5. How to pay your mortgage in person or by post
If your mortgage servicer is local, the company might accept payments by check or money order in person. Money orders are secure payments since they do not include any personal information, but they have one major drawback: The amount of a money order is often limited to between $700 and $1,000.
Another option is to use a certified check or a cashier’s check, which does not have a limit.
Mailing a check is a tried-and-true method, but make sure you include your account number on the check — just having your home address might not be sufficient, even if it matches the address your servicer has on file.
Sending payment by mail, however, means you have to take into account the time it takes to mail your payment and for it to be processed by the servicer.
Tips to always pay your mortgage on time
To ensure you always pay your mortgage on time, consider setting up autopay from your bank account and, if you haven’t already, arranging for direct deposit so your paychecks get sent there. Keep in mind that most mortgage payments are due on the first of the month.

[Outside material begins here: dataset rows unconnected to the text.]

import Literature.NumberTheory.LFunctions.ZetaZeroReciprocalSumsExplicit
import Literature.NumberTheory.LFunctions.ZetaZeroDensityExplicit
import Literature.NumberTheory.LFunctions.ZetaZerosReflection
import HarnessLib

/-!
# RH-FREE — Fiori–Kadiri–Swidinsky 2023, Proposition 3.6: the low part `Σ₀^{σ₁} = 2Σ_{0<γ<T, β<σ₁} x^{β−1}/γ ≤ ε₂(x,σ₁,T₀,T)` of the zero sum for `ψ` («nothing here bears on the truth of RH»)

Topic `Literature/NumberTheory/LFunctions` (RH literature-typing tranche 1, L4 "explicit zero
statistics", gen 5). Label **RH-FREE**. Two definitions (the printed quantities `Σ_a^b` and `ε₂`)
and THEOREMS; no named facts. Nothing here bears on the truth of RH.

Fiori–Kadiri–Swidinsky, J. Math. Anal. Appl. 527 (2023) 127426 (arXiv:2204.02588v3; item, equation
and table numbers below are those of the compiled arXiv v3, audited 2026-08-27 — theorem-like items
share one counter, so this is **Proposition 3.6**; the declaration name `…_prop32` and the imported
`…_table2`, `recipZeroTable2` keep the labels of an earlier miscount: `prop32` = Prop. 3.6,
`table2` = Table 1), §3.2–3.3:
after the explicit Perron formula (Prop. 3.4) the error `|ψ(x) − x|/x` is controlled by
`2 Σ_{0<γ<T} x^{β−1}/γ = Σ₀^{σ₁} + Σ_{σ₁}^{σ₂} + Σ_{σ₂}^1` (eqs. (3.5)–(3.6),
`Σ_a^b = 2 Σ_{0<γ<T, a≤β<b} x^{β−1}/γ`, here `FKS2023.zeroSumPsi a b x T` over the tree's window
`0 < γ ≤ T`). **Proposition 3.6** (PROVED here, `FioriKadiriSwidinsky2023_prop32`): for
`σ₁ ∈ (½, 1]`, `(T₀, S₀)` a row of Table 1, `x ≥ 1` and `T ≥ H₀ = 3·10¹²`,

  `Σ₀^{σ₁} ≤ ε₂(x, σ₁, T₀, T) = 2x^{−1/2} (S₀ + B₁(T₀,T)) + (x^{σ₁−1} − x^{−1/2}) B₁(H₀, T)`

(`FKS2023.ε₂`, eq. (3.8)), from: the Table 1 fact `FioriKadiriSwidinsky2023_table2` via Corollary 2.3
(`FioriKadiriSwidinsky2023_cor23`), Lemma 2.1 (`FioriKadiriSwidinsky2023_lemma21`), the tree's
numerical-RH fact `platt_trudgian_numerical_rh` (zeros with `β > ½` have `γ > 3 000 175 332 800 ≥ H₀`,
the printed "partial verification of the Riemann Hypothesis implies `γ ≥ H₀`"), and the symmetry
of the zeros across `Re s = ½` (`ρ ↦ 1 − ρ̄` preserves ordinates and multiplicities,
`riemannZetaZeroOrder_one_sub_conj`: the printed "for every zero `β + iγ` counted on the left we
also count the symmetric zero `(1−β) + iγ`"), under the zero-counting hypothesis
`|N(t) − L(t)| ≤ b₁ log t + b₂ log log t + b₃` (`t ≥ 2`) of Lemma 2.1 (Remark 2.2: Rosser's or
Hasanalizade–Shen–Wong's constants). The sum is over the tree's closed window `0 < γ ≤ T`, which
contains the printed `0 < γ < T` (all terms are positive).

## References

* A. Fiori, H. Kadiri, J. Swidinsky, J. Math. Anal. Appl. 527 (2023) 127426 (arXiv:2204.02588v3),
  §3.2 eqs. (3.5)–(3.6), §3.3 Proposition 3.6 eq. (3.8). [FioriKadiriSwidinsky2023]
* D. Platt, T. Trudgian, Bull. Lond. Math. Soc. 53 (2021) 792–797, Thm. 1 (the tree's
  `platt_trudgian_numerical_rh`). [PlattTrudgianBLMS2021]
* E. C. Titchmarsh, *The Theory of the Riemann Zeta-Function*, 2nd ed., §2.12 (symmetry of the
  zeros). [Titchmarsh1986]
-/

noncomputable section

open Complex Filter Set
open scoped Real ComplexConjugate

namespace Literature.NumberTheory.LFunctions

open SchoenfeldBound

namespace FKS2023

/-- **`Σ_a^b(x, T) = 2 Σ_{0<γ≤T, a ≤ β < b} m(ρ) x^{β−1}/γ`** (eq. (3.5); zeros with multiplicity,
the tree's closed window `γ ≤ T`). [cite: FioriKadiriSwidinsky2023, §3.2 eq. (3.5)] -/
def zeroSumPsi (a b x T : ℝ) : ℝ :=
  2 * ∑ ρ ∈ (zerosBetween 0 T).filter (fun ρ ↦ a ≤ ρ.re ∧ ρ.re < b),
    (riemannZetaZeroOrder ρ : ℝ) * (x ^ (ρ.re - 1) / ρ.im)

/-- **`ε₂(x, σ₁, T₀, T)`** of eq. (3.8):
`2x^{−1/2}(S₀ + B₁(T₀,T)) + (x^{σ₁−1} − x^{−1/2}) B₁(H₀,T)`, `H₀ = 3·10¹²` (`FKS2023.H₀`), with the
constants `b₁, b₂, b₃` of `B₁` explicit. [cite: FioriKadiriSwidinsky2023, Prop. 3.6 eq. (3.8)] -/
def ε₂ (b₁ b₂ b₃ x σ₁ T₀ S₀ T : ℝ) : ℝ :=
  2 * x ^ (-(1 / 2 : ℝ)) * (S₀ + B₁ b₁ b₂ b₃ T₀ T)
    + (x ^ (σ₁ - 1) - x ^ (-(1 / 2 : ℝ))) * B₁ b₁ b₂ b₃ H₀ T

/-- Every `T₀` of Table 1 is at most `30 610 046 000 < H₀ = 3·10¹²`.
[cite: FioriKadiriSwidinsky2023, Table 1] -/
theorem le_of_mem_recipZeroTable2 {T₀ S₀ : ℝ} (h : (T₀, S₀) ∈ recipZeroTable2) :
    T₀ ≤ 30610046000 := by
  simp only [recipZeroTable2, List.mem_cons, Prod.mk.injEq, List.not_mem_nil, or_false] at h
  rcases h with ⟨rfl, -⟩ | ⟨rfl, -⟩ | ⟨rfl, -⟩ | ⟨rfl, -⟩ | ⟨rfl, -⟩ | ⟨rfl, -⟩ | ⟨rfl, -⟩ |
    ⟨rfl, -⟩ | ⟨rfl, -⟩ | ⟨rfl, -⟩ <;> norm_num

end FKS2023

/-! ## The reflection `ρ ↦ 1 − ρ̄` on a window of zeros -/

/-- Under the tree's numerical-RH fact, a zero with `β > ½` (and `Im ρ > 0`) has ordinate
`> 3 000 175 332 800 ≥ H₀ = 3·10¹²` (FKS, proof of Prop. 3.6: "the partial verification of the
Riemann Hypothesis implies `γ ≥ H₀`"). [cite: FioriKadiriSwidinsky2023, Prop. 3.6 (proof)]
[cite: PlattTrudgianBLMS2021, Thm. 1] -/
theorem FKS2023.H₀_le_im_of_half_lt_re (hRH : platt_trudgian_numerical_rh) {ρ : ℂ}
    (hz : riemannZeta ρ = 0) (him : 0 < ρ.im) (hre : 1 / 2 < ρ.re) : FKS2023.H₀ ≤ ρ.im := by
  by_contra hlt
  have hle : ρ.im ≤ 3000175332800 := by
    have : FKS2023.H₀ = 3 * 10 ^ 12 := rfl
    rw [this] at hlt
    linarith [not_le.1 hlt]
  have := hRH ρ hz him hle
  linarith

/-- **The symmetric zeros**: on a window `0 < γ ≤ T`, the zeros with `½ < β < σ₁ ≤ 1` and
`Im ρ ≥ H` contribute to `Σ m(ρ)/γ` at most half of the contribution of all zeros with `Im ρ ≥ H`
(reflect `ρ ↦ 1 − ρ̄`: same ordinate, same multiplicity, real part `< ½`).
[cite: FioriKadiriSwidinsky2023, Prop. 3.6 (proof, "the symmetry of zeros across Re s = 1/2")]
[cite: Titchmarsh1986, §2.12] -/
theorem two_mul_sum_inv_half_lt_le {σ₁ H T : ℝ} (hσ₁ : σ₁ ≤ 1) :
    2 * ∑ ρ ∈ (zerosBetween 0 T).filter (fun ρ ↦ (1 / 2 < ρ.re ∧ ρ.re < σ₁) ∧ H ≤ ρ.im),
        (riemannZetaZeroOrder ρ : ℝ) * (1 / ρ.im) ≤
      ∑ ρ ∈ (zerosBetween 0 T).filter (fun ρ ↦ H ≤ ρ.im),
        (riemannZetaZeroOrder ρ : ℝ) * (1 / ρ.im) := by
  classical
  set Z := zerosBetween 0 T with hZ
  set F := Z.filter (fun ρ ↦ (1 / 2 < ρ.re ∧ ρ.re < σ₁) ∧ H ≤ ρ.im) with hF
  set G := Z.filter (fun ρ ↦ H ≤ ρ.im) with hG
  set r : ℂ → ℂ := fun ρ ↦ 1 - conj ρ with hr
  have hr_im : ∀ ρ, (r ρ).im = ρ.im := fun ρ ↦ by simp [hr]
  have hr_re : ∀ ρ, (r ρ).re = 1 - ρ.re := fun ρ ↦ by simp [hr]
  have hr_inj : Function.Injective r := by
    intro a b h
    have : 1 - conj (1 - conj a) = 1 - conj (1 - conj b) := by simp only [hr] at h; rw [h]
    simpa using this
  -- members of F: zeros in the open strip with the recorded inequalities
  have hmemF : ∀ ρ ∈ F, riemannZeta ρ = 0 ∧ 0 < ρ.im ∧ ρ.im ≤ T ∧ 1 / 2 < ρ.re ∧ ρ.re < σ₁ ∧
      H ≤ ρ.im := by
    intro ρ hρ
    rw [hF, Finset.mem_filter, hZ, mem_zerosBetween le_rfl] at hρ
    obtain ⟨⟨hz, -, -, h3, h4⟩, ⟨h5, h6⟩, h7⟩ := hρ
    exact ⟨hz, h3, h4, h5, h6, h7⟩
  -- the reflected zeros lie in G, with real part < 1/2, and have the same multiplicity
  have hrefl : ∀ ρ ∈ F, r ρ ∈ G ∧ (r ρ).re < 1 / 2 ∧
      riemannZetaZeroOrder (r ρ) = riemannZetaZeroOrder ρ := by
    intro ρ hρ
    obtain ⟨hz, him, hT, h5, h6, h7⟩ := hmemF ρ hρ
    have h0 : 0 < ρ.re := by linarith
    have h1 : ρ.re < 1 := by linarith
    have hm : riemannZetaZeroOrder (r ρ) = riemannZetaZeroOrder ρ :=
      riemannZetaZeroOrder_one_sub_conj h0 h1
    have hρ1 : ρ ≠ 1 := by
      rintro rfl; simp at him
    have hrρ1 : r ρ ≠ 1 := by
      intro h
      have := congrArg Complex.im h
      rw [hr_im] at this
      simp at this
      linarith
    have hzr : riemannZeta (r ρ) = 0 := by
      have hpos : 0 < riemannZetaZeroOrder ρ := (riemannZetaZeroOrder_pos_iff hρ1).2 hz
      rw [← hm] at hpos
      exact (riemannZetaZeroOrder_pos_iff hrρ1).1 hpos
    refine ⟨?_, by rw [hr_re]; linarith, hm⟩
    rw [hG, Finset.mem_filter, hZ, mem_zerosBetween le_rfl, hr_im, hr_re]
    exact ⟨⟨hzr, by linarith, by linarith, him, hT⟩, h7⟩
  -- F and its image are disjoint subsets of G
  have hFG : F ⊆ G := by
    intro ρ hρ
    rw [hF, Finset.mem_filter] at hρ
    rw [hG, Finset.mem_filter]
    exact ⟨hρ.1, hρ.2.2⟩
  have hIG : F.image r ⊆ G := by
    intro ρ' hρ'
    obtain ⟨ρ, hρ, rfl⟩ := Finset.mem_image.1 hρ'
    exact (hrefl ρ hρ).1
  have hdisj : Disjoint F (F.image r) := by
    rw [Finset.disjoint_left]
    intro ρ hρ hρ'
    obtain ⟨ρ₀, hρ₀, he⟩ := Finset.mem_image.1 hρ'
    have h1 := (hrefl ρ₀ hρ₀).2.1
    rw [he] at h1
    have h2 := (hmemF ρ hρ).2.2.2.1
    linarith
  -- the sums
  have hsum_image : ∑ ρ ∈ F.image r, (riemannZetaZeroOrder ρ : ℝ) * (1 / ρ.im) =
      ∑ ρ ∈ F, (riemannZetaZeroOrder ρ : ℝ) * (1 / ρ.im) := by
    rw [Finset.sum_image (fun a _ b _ h ↦ hr_inj h)]
    refine Finset.sum_congr rfl fun ρ hρ ↦ ?_
    rw [(hrefl ρ hρ).2.2, hr_im]
  have hnonneg : ∀ ρ ∈ G, 0 ≤ (riemannZetaZeroOrder ρ : ℝ) * (1 / ρ.im) := by
    intro ρ hρ
    rw [hG, Finset.mem_filter, hZ] at hρ
    have hm := zeroOrder_nonneg_of_mem_zerosBetween le_rfl hρ.1
    obtain ⟨-, -, -, h3, -⟩ := (mem_zerosBetween le_rfl).1 hρ.1
    positivity
  have hunion : ∑ ρ ∈ F ∪ F.image r, (riemannZetaZeroOrder ρ : ℝ) * (1 / ρ.im) ≤
      ∑ ρ ∈ G, (riemannZetaZeroOrder ρ : ℝ) * (1 / ρ.im) :=
    Finset.sum_le_sum_of_subset_of_nonneg (Finset.union_subset hFG hIG) fun ρ hρ _ ↦ hnonneg ρ hρ
  rw [Finset.sum_union hdisj, hsum_image] at hunion
  linarith

/-! ## Proposition 3.6 -/

/-- **FKS Proposition 3.6** (PROVED): let `σ₁ ∈ (½, 1]`, `(T₀, S₀)` a row of Table 1, `x ≥ 1`,
`T ≥ H₀ = 3·10¹²`, and assume the zero-counting bound `|N(t) − L(t)| ≤ b₁ log t + b₂ log log t + b₃`
for `t ≥ 2` (`b₁, b₂ ≥ 0`) behind `B₁`. Then
`Σ₀^{σ₁}(x,T) = 2Σ_{0<γ≤T, β<σ₁} m(ρ) x^{β−1}/γ ≤ ε₂(x,σ₁,T₀,T)
 = 2x^{−1/2}(S₀ + B₁(T₀,T)) + (x^{σ₁−1} − x^{−1/2}) B₁(H₀,T)`.
Inputs: Table 1 (named fact), the tree's numerical-RH fact (`β > ½ ⇒ γ > H₀`), Lemma 2.1,
Corollary 2.3, and the reflection `ρ ↦ 1 − ρ̄`. [cite: FioriKadiriSwidinsky2023, Prop. 3.6] -/
theorem FioriKadiriSwidinsky2023_prop32 (hTab : FioriKadiriSwidinsky2023_table2)
    (hRH : platt_trudgian_numerical_rh) {b₁ b₂ b₃ : ℝ} (hb₁ : 0 ≤ b₁) (hb₂ : 0 ≤ b₂)
    (hR : ∀ t : ℝ, 2 ≤ t → |(zetaZeroCount t : ℝ) - countMain t| ≤ FKS2023.countErr b₁ b₂ b₃ t)
    {T₀ S₀ : ℝ} (hrow : (T₀, S₀) ∈ FKS2023.recipZeroTable2) {σ₁ x T : ℝ} (hσ₁ : 1 / 2 < σ₁)
    (hσ₁' : σ₁ ≤ 1) (hx : 1 ≤ x) (hT : FKS2023.H₀ ≤ T) :
    FKS2023.zeroSumPsi 0 σ₁ x T ≤ FKS2023.ε₂ b₁ b₂ b₃ x σ₁ T₀ S₀ T := by
  classical
  have hπ : π < 3.15 := Real.pi_lt_d2
  have hH₀ : FKS2023.H₀ = 3 * 10 ^ 12 := rfl
  have hT₀H : T₀ ≤ T := by
    have := FKS2023.le_of_mem_recipZeroTable2 hrow
    rw [hH₀] at hT; linarith
  have hx0 : 0 < x := by linarith
  set Z := zerosBetween 0 T with hZ
  -- abbreviations for the weights
  set w : ℂ → ℝ := fun ρ ↦ (riemannZetaZeroOrder ρ : ℝ) * (1 / ρ.im) with hw
  have hw0 : ∀ ρ ∈ Z, 0 ≤ w ρ := by
    intro ρ hρ
    have hm := zeroOrder_nonneg_of_mem_zerosBetween le_rfl hρ
    obtain ⟨-, -, -, h3, -⟩ := (mem_zerosBetween le_rfl).1 hρ
    simp only [hw]; positivity
  -- the pieces: F = F₁ ∪ F₂ (β ≤ 1/2, resp. 1/2 < β < σ₁)
  set F := Z.filter (fun ρ ↦ 0 ≤ ρ.re ∧ ρ.re < σ₁) with hF
  set F₁ := F.filter (fun ρ ↦ ρ.re ≤ 1 / 2) with hF₁
  set F₂ := F.filter (fun ρ ↦ ¬ ρ.re ≤ 1 / 2) with hF₂
  -- pointwise bounds on the weights `x^{β−1}`
  have hxpow : ∀ ρ ∈ F, (riemannZetaZeroOrder ρ : ℝ) * (x ^ (ρ.re - 1) / ρ.im) =
      x ^ (ρ.re - 1) * w ρ := by
    intro ρ _; simp only [hw]; ring
  have hsplit : ∑ ρ ∈ F, (riemannZetaZeroOrder ρ : ℝ) * (x ^ (ρ.re - 1) / ρ.im) =
      ∑ ρ ∈ F₁, x ^ (ρ.re - 1) * w ρ + ∑ ρ ∈ F₂, x ^ (ρ.re - 1) * w ρ := by
    rw [Finset.sum_congr rfl hxpow, hF₁, hF₂, Finset.sum_filter_add_sum_filter_not]
  have hF₁le : ∑ ρ ∈ F₁, x ^ (ρ.re - 1) * w ρ ≤ x ^ (-(1 / 2 : ℝ)) * ∑ ρ ∈ F₁, w ρ := by
    rw [Finset.mul_sum]
    refine Finset.sum_le_sum fun ρ hρ ↦ ?_
    rw [hF₁, Finset.mem_filter, hF, Finset.mem_filter] at hρ
    refine mul_le_mul_of_nonneg_right ?_ (hw0 ρ hρ.1.1)
    exact Real.rpow_le_rpow_of_exponent_le hx (by linarith [hρ.2])
  have hF₂le : ∑ ρ ∈ F₂, x ^ (ρ.re - 1) * w ρ ≤ x ^ (σ₁ - 1) * ∑ ρ ∈ F₂, w ρ := by
    rw [Finset.mul_sum]
    refine Finset.sum_le_sum fun ρ hρ ↦ ?_
    rw [hF₂, Finset.mem_filter, hF, Finset.mem_filter] at hρ
    refine mul_le_mul_of_nonneg_right ?_ (hw0 ρ hρ.1.1)
    exact Real.rpow_le_rpow_of_exponent_le hx (by linarith [hρ.1.2.2])
  -- Σ_{F₁} w = Σ_Z w − Σ_{β > 1/2} w ≤ Σ_Z w − Σ_{F₂} w
  set P := Z.filter (fun ρ ↦ 1 / 2 < ρ.re) with hP
  have hF₁eq : F₁ = Z.filter (fun ρ ↦ ¬ (1 / 2 < ρ.re)) := by
    ext ρ
    rw [hF₁, hF, Finset.mem_filter, Finset.mem_filter, Finset.mem_filter, hZ,
      mem_zerosBetween le_rfl]
    constructor
    · rintro ⟨⟨hz, -⟩, h2⟩; exact ⟨hz, not_lt.2 h2⟩
    · rintro ⟨hz, h2⟩
      exact ⟨⟨hz, hz.2.1, by linarith [not_lt.1 h2]⟩, not_lt.1 h2⟩
  have hZsplit : ∑ ρ ∈ Z, w ρ = ∑ ρ ∈ P, w ρ + ∑ ρ ∈ F₁, w ρ := by
    rw [hF₁eq, hP, Finset.sum_filter_add_sum_filter_not]
  have hF₂P : F₂ ⊆ P := by
    intro ρ hρ
    rw [hF₂, Finset.mem_filter, hF, Finset.mem_filter] at hρ
    rw [hP, Finset.mem_filter]
    exact ⟨hρ.1.1, not_le.1 hρ.2⟩
  have hAP : ∑ ρ ∈ F₂, w ρ ≤ ∑ ρ ∈ P, w ρ :=
    Finset.sum_le_sum_of_subset_of_nonneg hF₂P fun ρ hρ _ ↦ by
      rw [hP, Finset.mem_filter] at hρ; exact hw0 ρ hρ.1
  -- the zeros of F₂ have γ ≥ H₀; symmetry gives 2 Σ_{F₂} ≤ Σ_{γ ≥ H₀}
  have hF₂eq : F₂ = Z.filter (fun ρ ↦ (1 / 2 < ρ.re ∧ ρ.re < σ₁) ∧ FKS2023.H₀ ≤ ρ.im) := by
    ext ρ
    rw [hF₂, hF, Finset.mem_filter, Finset.mem_filter, Finset.mem_filter, hZ,
      mem_zerosBetween le_rfl]
    constructor
    · rintro ⟨⟨hz, h0, h1⟩, h2⟩
      have h2' := not_le.1 h2
      exact ⟨hz, ⟨h2', h1⟩, FKS2023.H₀_le_im_of_half_lt_re hRH hz.1 hz.2.2.2.1 h2'⟩
    · rintro ⟨hz, ⟨h2, h1⟩, -⟩
      exact ⟨⟨hz, hz.2.1, h1⟩, not_le.2 h2⟩
  have hsym : 2 * ∑ ρ ∈ F₂, w ρ ≤
      ∑ ρ ∈ Z.filter (fun ρ ↦ FKS2023.H₀ ≤ ρ.im), w ρ := by
    rw [hF₂eq]
    exact two_mul_sum_inv_half_lt_le (H := FKS2023.H₀) (T := T) hσ₁'
  -- Lemma 2.1 on [H₀, T] and Corollary 2.3 on (0, T]
  have hH2π : 2 * π < FKS2023.H₀ := by rw [hH₀]; linarith
  have hW : ∑ ρ ∈ Z.filter (fun ρ ↦ FKS2023.H₀ ≤ ρ.im), w ρ ≤ FKS2023.B₁ b₁ b₂ b₃ FKS2023.H₀ T :=
    FioriKadiriSwidinsky2023_lemma21 (T₁ := 2) (U₀ := 0) hb₁ hb₂ hR (by linarith) le_rfl hH2π hT
  have hS : ∑ ρ ∈ Z, w ρ < S₀ + FKS2023.B₁ b₁ b₂ b₃ T₀ T :=
    FioriKadiriSwidinsky2023_cor23 hTab hb₁ hb₂ hR hrow hT₀H
  -- powers of x
  have hxa : 0 < x ^ (-(1 / 2 : ℝ)) := Real.rpow_pos_of_pos hx0 _
  have hxab : x ^ (-(1 / 2 : ℝ)) ≤ x ^ (σ₁ - 1) :=
    Real.rpow_le_rpow_of_exponent_le hx (by linarith)
  -- assemble
  unfold FKS2023.zeroSumPsi FKS2023.ε₂
  rw [← hZ, ← hF, hsplit]
  have hmid : ∑ ρ ∈ F₁, x ^ (ρ.re - 1) * w ρ + ∑ ρ ∈ F₂, x ^ (ρ.re - 1) * w ρ ≤
      x ^ (-(1 / 2 : ℝ)) * ∑ ρ ∈ Z, w ρ + (x ^ (σ₁ - 1) - x ^ (-(1 / 2 : ℝ))) * ∑ ρ ∈ F₂, w ρ := by
    have h1 : x ^ (-(1 / 2 : ℝ)) * ∑ ρ ∈ F₁, w ρ ≤
        x ^ (-(1 / 2 : ℝ)) * (∑ ρ ∈ Z, w ρ - ∑ ρ ∈ F₂, w ρ) :=
      mul_le_mul_of_nonneg_left (by linarith) hxa.le
    nlinarith [hF₁le, hF₂le, h1]
  have hA0 : 0 ≤ ∑ ρ ∈ F₂, w ρ := Finset.sum_nonneg fun ρ hρ ↦ by
    rw [hF₂, Finset.mem_filter, hF, Finset.mem_filter] at hρ; exact hw0 ρ hρ.1.1
  have hfin : x ^ (-(1 / 2 : ℝ)) * ∑ ρ ∈ Z, w ρ + (x ^ (σ₁ - 1) - x ^ (-(1 / 2 : ℝ))) * ∑ ρ ∈ F₂, w ρ
      ≤ x ^ (-(1 / 2 : ℝ)) * (S₀ + FKS2023.B₁ b₁ b₂ b₃ T₀ T)
        + (x ^ (σ₁ - 1) - x ^ (-(1 / 2 : ℝ))) * (FKS2023.B₁ b₁ b₂ b₃ FKS2023.H₀ T / 2) := by
    have h1 : x ^ (-(1 / 2 : ℝ)) * ∑ ρ ∈ Z, w ρ ≤ x ^ (-(1 / 2 : ℝ)) * (S₀ + FKS2023.B₁ b₁ b₂ b₃ T₀ T) :=
      mul_le_mul_of_nonneg_left hS.le hxa.le
    have h2 : (x ^ (σ₁ - 1) - x ^ (-(1 / 2 : ℝ))) * ∑ ρ ∈ F₂, w ρ ≤
        (x ^ (σ₁ - 1) - x ^ (-(1 / 2 : ℝ))) * (FKS2023.B₁ b₁ b₂ b₃ FKS2023.H₀ T / 2) :=
      mul_le_mul_of_nonneg_left (by linarith) (by linarith)
    linarith
  linarith [hmid, hfin]

end Literature.NumberTheory.LFunctions

end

You might also choose to get ahead by prepaying your mortgage. This strategy has the added benefit of reducing your loan principal faster (just be sure to tell your lender you’d like the extra amount to go toward the principal, not the interest).
What if I’m late making a payment?
If you know you’ll be late making a mortgage payment, reach out to your mortgage servicer as soon as possible. Explain your situation and see if the servicer might be able to work with you and waive any late fees. Communicating proactively can go a long way.
Note that there is typically a grace period for late payments, too — usually 15 days.
If know you’ll be unable to make a mortgage payment for several months, ask your servicer for a forbearance. With forbearance, your mortgage payment can be reduced or paused entirely for a period of time. If the problem is permanent in nature, ask your servicer for other relief options such as a loan modification. Most servicers are willing to work with borrowers to ensure they continue to make payments on time.